I seldom see chain drop or chain slap when off-road. Avoiding chain drop is fairly easy. Just set up the derailer properly so that it doesn’t overshift. That’s something I learned how to do about 30 years ago. Chain slap is avoided by upshifting to the middle ring on downhills. That tightens up the chain and keeps the chain from slapping around. Again, something I learned 30 years ago.
You might wonder why I'm discussing downhillers. The reason is that you don't actually need all that much speed on a hardtail on any trail of even moderate difficulty to face the exact same issues downhillers face with significantly higher speeds on more difficult trails. You ride bumps fast enough your chain is flying off if you're using a double or triple. The beauty of clutch rear mechs is the fact that they don't actually move all that much when they're engaged. That in and on itself pretty much eliminates chain slap but then the narrow wide tooth profiling physically prevents the chain from flying off as the profiling holds the chain in place.
Your statement about narrow wide does point out one of the problems with 1x. You have to do something to avoid chain drops as well. I don’t necessarily see that as a possitive.
I don’t know why you think I have a tighter gearing on a mountain bike. I have 11-34 and 11-36 cassettes on my mountain bikes. I wouldn’t call that “narrow” nor “road gearing”.
I probably have a lower low than you do and a much higher high. I have a range of about 720% from around 15 gear inches to 100 gear inches (1.1 to 8.5 meters development). I have had ample places to use all of those gears on a single ride. I have spun out that 100 gear inches often.
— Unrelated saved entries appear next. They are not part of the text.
import Summits.Langlands.Langlands.Theses.DedekindQuotient1951
import Summits.Langlands.Langlands.Theorems.DedekindQuotient1951PartialLEntireGJ
import Literature.NumberTheory.Automorphic.AutomorphicRepsGLSatakeDictionaryHolds
import Literature.NumberTheory.Automorphic.AutomorphicRepsGLAssociatedL2Holds
import Literature.NumberTheory.Automorphic.AutomorphicLFunctionHolds

/-!
# Route `DedekindQuotient1951` (Langlands) — support `PartialLEntire` (stmt-Langlands-17273)

`PartialLEntire`: for `n ≥ 2`, a cuspidal automorphic representation `π` of `GL_n(𝔸_ℚ)` in the
Borel–Jacquet model (`CuspidalAutomorphicRepData`), a finite set `S` of finite places and Satake
parameters `α` of `π` off `S`, the partial standard Euler product `∏_{v ∉ S} ∏_{a ∈ α v} (1 - a N v^{-s})⁻¹`
converges on a right half-plane to the values of an entire function.

This file reduces the statement to its one analytic input, Godement–Jacquet's theorem in the `L²`
model of the tree (hypothesis `hW`, PROVED in the sibling file `DedekindQuotient1951PartialLEntireGJ`
as `hasEntireContinuation_partialStandardL_of_two_le`: for
cuspidal `Π ⊂ L²_cusp(GL_n(K) A_G \ GL_n(𝔸_K))`, `n ≥ 2`, and an honest Satake family `α` off a finite
`S`, `L^S(s, Π)` has entire continuation; Godement–Jacquet 1972, Thm. 13.8 with Thm. 3.3), through the
Borel–Jacquet dictionary between the datum model and `L²`, which is a theorem of the tree at every
place (`CuspidalAutomorphicRepData.exists_clean_hasSatakeParamAt_iff_of_sSup_irreducible`,
`CuspidalAutomorphicRepData.exists_satake_eq_cpow_mul_L2_pointwise` fed with
`AutomorphicRepsGL.exists_isAssociatedL2_holds`, `hasSatakeParamAt_iff_L2_holds`,
`AutomorphicRepsGL.stable_cuspidal_eq_sSup_irreducible_holds`, `AdelicGroupData.exists_isAutomorphicMeasure_gl_holds`),
and Jacquet–Shalika's convergence of the partial Euler product on `re s > 1`
(`multipliable_partialStandardL_holds`). The `q^{z}`-shift of the dictionary only moves the abscissa.
The closing theorem `PartialLEntire_proof` is unconditional.
-/

set_option linter.dupNamespace false

noncomputable section

open NumberField IsDedekindDomain MeasureTheory
open Literature.NumberTheory.Automorphic Literature.NumberTheory.GaloisRepresentations

namespace Summit.Langlands.Langlands.Theorems.DedekindQuotient1951

/-- **`PartialLEntire` from the `L²`-side Godement–Jacquet theorem.** Granting, for every
`n ≥ 2`, number field `K`, automorphic measure `μ`, cuspidal `Π ⊂ L²_cusp(GL_n(K) A_G \ GL_n(𝔸_K))`,
finite `S` and honest Satake family `α` of `Π` off `S`, that the partial standard L-function
`L^S(s, Π)` has entire continuation (Godement–Jacquet 1972, Thm. 13.8 with Thm. 3.3;
Jacquet–Shalika 1981, Thm. (5.3)), the route's support statement `PartialLEntire` holds: the
Borel–Jacquet datum `π` has, at every place, the Satake parameters `q_v^{z} t_{Π,v}` of a shift of a
cuspidal `Π ⊂ L²_cusp` (pointwise dictionary, unconditional in the tree:
`exists_clean_hasSatakeParamAt_iff_of_sSup_irreducible`, `exists_satake_eq_cpow_mul_L2_pointwise`),
so the partial Euler product of `π` off `S` at `s` is `L^S(s - z, Π)`, which converges for
`re s > 1 + re z` (Jacquet–Shalika, `multipliable_partialStandardL_holds`) to the value of the
entire function `s ↦ G(s - z)`. [cite: GodementJacquet1972, Thm. 13.8]
[cite: BorelJacquetCorvallis1979, 4.6, 5.7] -/
theorem PartialLEntire_of_hasEntireContinuation_partialStandardL
    (hW : ∀ (n : ℕ) (K : Type) [Field K] [NumberField K]
      (μ : Measure (AdelicGroupData.gl n K).automorphicQuotient)
      [(AdelicGroupData.gl n K).IsAutomorphicMeasure μ]
      (P : CuspidalAutomorphicRepGL n K μ), 2 ≤ n →
      ∀ (S : Finset (HeightOneSpectrum (𝓞 K))) (α : SatakeFamily K),
        IsSatakeFamilyOf P ↑S α → LFunction.HasEntireContinuation (partialStandardL ↑S α)) :
    Summit.Langlands.Langlands.Theses.DedekindQuotient1951.PartialLEntire := by
  intro n hn hcpt π S hS α hα
  classical
  haveI : NeZero n := ⟨by omega⟩
  obtain ⟨S₀, rfl⟩ := hS.exists_finset_coe
  obtain ⟨μ, hμ⟩ := AdelicGroupData.exists_isAutomorphicMeasure_gl_holds (n := n) (K := ℚ)
  haveI := hμ
  -- the pointwise Borel–Jacquet dictionary `t_{π,v} = q_v^z t_{Π,v}` at every place
  obtain ⟨π₀, h0W', h0π⟩ :=
    CuspidalAutomorphicRepData.exists_clean_hasSatakeParamAt_iff_of_sSup_irreducible
      (AutomorphicRepsGL.stable_cuspidal_eq_sSup_irreducible_holds (hcpt := hcpt)) π
  obtain ⟨z, P, S₁, αP, -, -, -, hdict⟩ :=
    CuspidalAutomorphicRepData.exists_satake_eq_cpow_mul_L2_pointwise
      (AutomorphicRepsGL.exists_isAssociatedL2_holds hcpt μ) (hasSatakeParamAt_iff_L2_holds hcpt μ)
      π π₀ h0W' h0π
  -- the shifted family `α' = q^{-z} α` is an honest Satake family of `Π` off `S`
  set α' : SatakeFamily ℚ := fun v => (α v).map (((v.residueCard : ℂ) ^ (-z)) * ·) with hα'
  have hfam : IsSatakeFamilyOf P (↑S₀ : Set (HeightOneSpectrum (𝓞 ℚ))) α' := by
    intro v hv
    obtain ⟨𝔫, ϖ, h𝔫, hv𝔫, hSat⟩ := (hdict v (α v)).mp (hα v hv)
    exact ⟨𝔫, h𝔫, hv𝔫, ϖ, hSat⟩
  obtain ⟨G, hG, hGL⟩ := hW n ℚ μ P hn S₀ α' hfam
  refine ⟨1 + z.re, fun s => G (s - z), hG.comp (differentiable_id.sub_const z), ?_⟩
  intro s hs
  have hs' : 1 < (s - z).re := by
    rw [Complex.sub_re]
    linarith
  -- the Euler factors of `π` at `s` are those of `Π` at `s - z`
  have key : (fun v : {v : HeightOneSpectrum (𝓞 ℚ) // v ∉ (↑S₀ : Set (HeightOneSpectrum (𝓞 ℚ)))} =>
      (((α v.1).map fun a : ℂ => 1 - a * ((v.1.residueCard : ℂ) ^ (-s))).prod)⁻¹) =
      fun v => ((eulerPolynomial (α' v.1)).eval ((v.1.residueCard : ℂ) ^ (-(s - z))))⁻¹ := by
    funext v
    rw [eval_eulerPolynomial, hα', Multiset.map_map]
    congr 2
    refine Multiset.map_congr rfl fun a _ => ?_
    have hq : (v.1.residueCard : ℂ) ≠ 0 := by
      exact_mod_cast (zero_lt_one.trans v.1.one_lt_residueCard).ne'
    simp only [Function.comp_apply]
    rw [mul_comm ((v.1.residueCard : ℂ) ^ (-z)) a, mul_assoc, ← Complex.cpow_add _ _ hq]
    congr 3
    ring
  rw [key]
  show HasProd _ (G (s - z))
  rw [hGL (s - z) hs']
  exact (multipliable_partialStandardL_holds P hfam hs').hasProd

/-- **`PartialLEntire` holds** (item stmt-Langlands-17273 of route `DedekindQuotient1951`,
unconditionally): the assembly `PartialLEntire_of_hasEntireContinuation_partialStandardL` fed with the
`L²`-side Godement–Jacquet theorem `hasEntireContinuation_partialStandardL_of_two_le`
(Godement–Jacquet 1972, Thm. 13.8: `L^S(s, Π)` is entire for cuspidal `Π` on `GL_n`, `n ≥ 2`).
[cite: GodementJacquet1972, Thm. 13.8] [cite: JacquetShalikaAJM1981, Thm. (5.3)]
[cite: BorelJacquetCorvallis1979, 4.6, 5.7] -/
theorem PartialLEntire_proof : Summit.Langlands.Langlands.Theses.DedekindQuotient1951.PartialLEntire :=
  PartialLEntire_of_hasEntireContinuation_partialStandardL fun _ _ _ _ _ _ P hn S α hα =>
    hasEntireContinuation_partialStandardL_of_two_le P hn S α hα

end Summit.Langlands.Langlands.Theorems.DedekindQuotient1951

end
I do use my mountain bikes in a very wide range of conditions, however. Single track is nice and fun but there are other places here in Colorado where a mountain bike shines.
My point is that I agree that changing chainrings completely changes the character of the bike. Carrying along the rings and having a mechanism for changing those rings on the fly does change the character. I can grind up one side of a hill and fly down the other. I hate to coast more than I have to.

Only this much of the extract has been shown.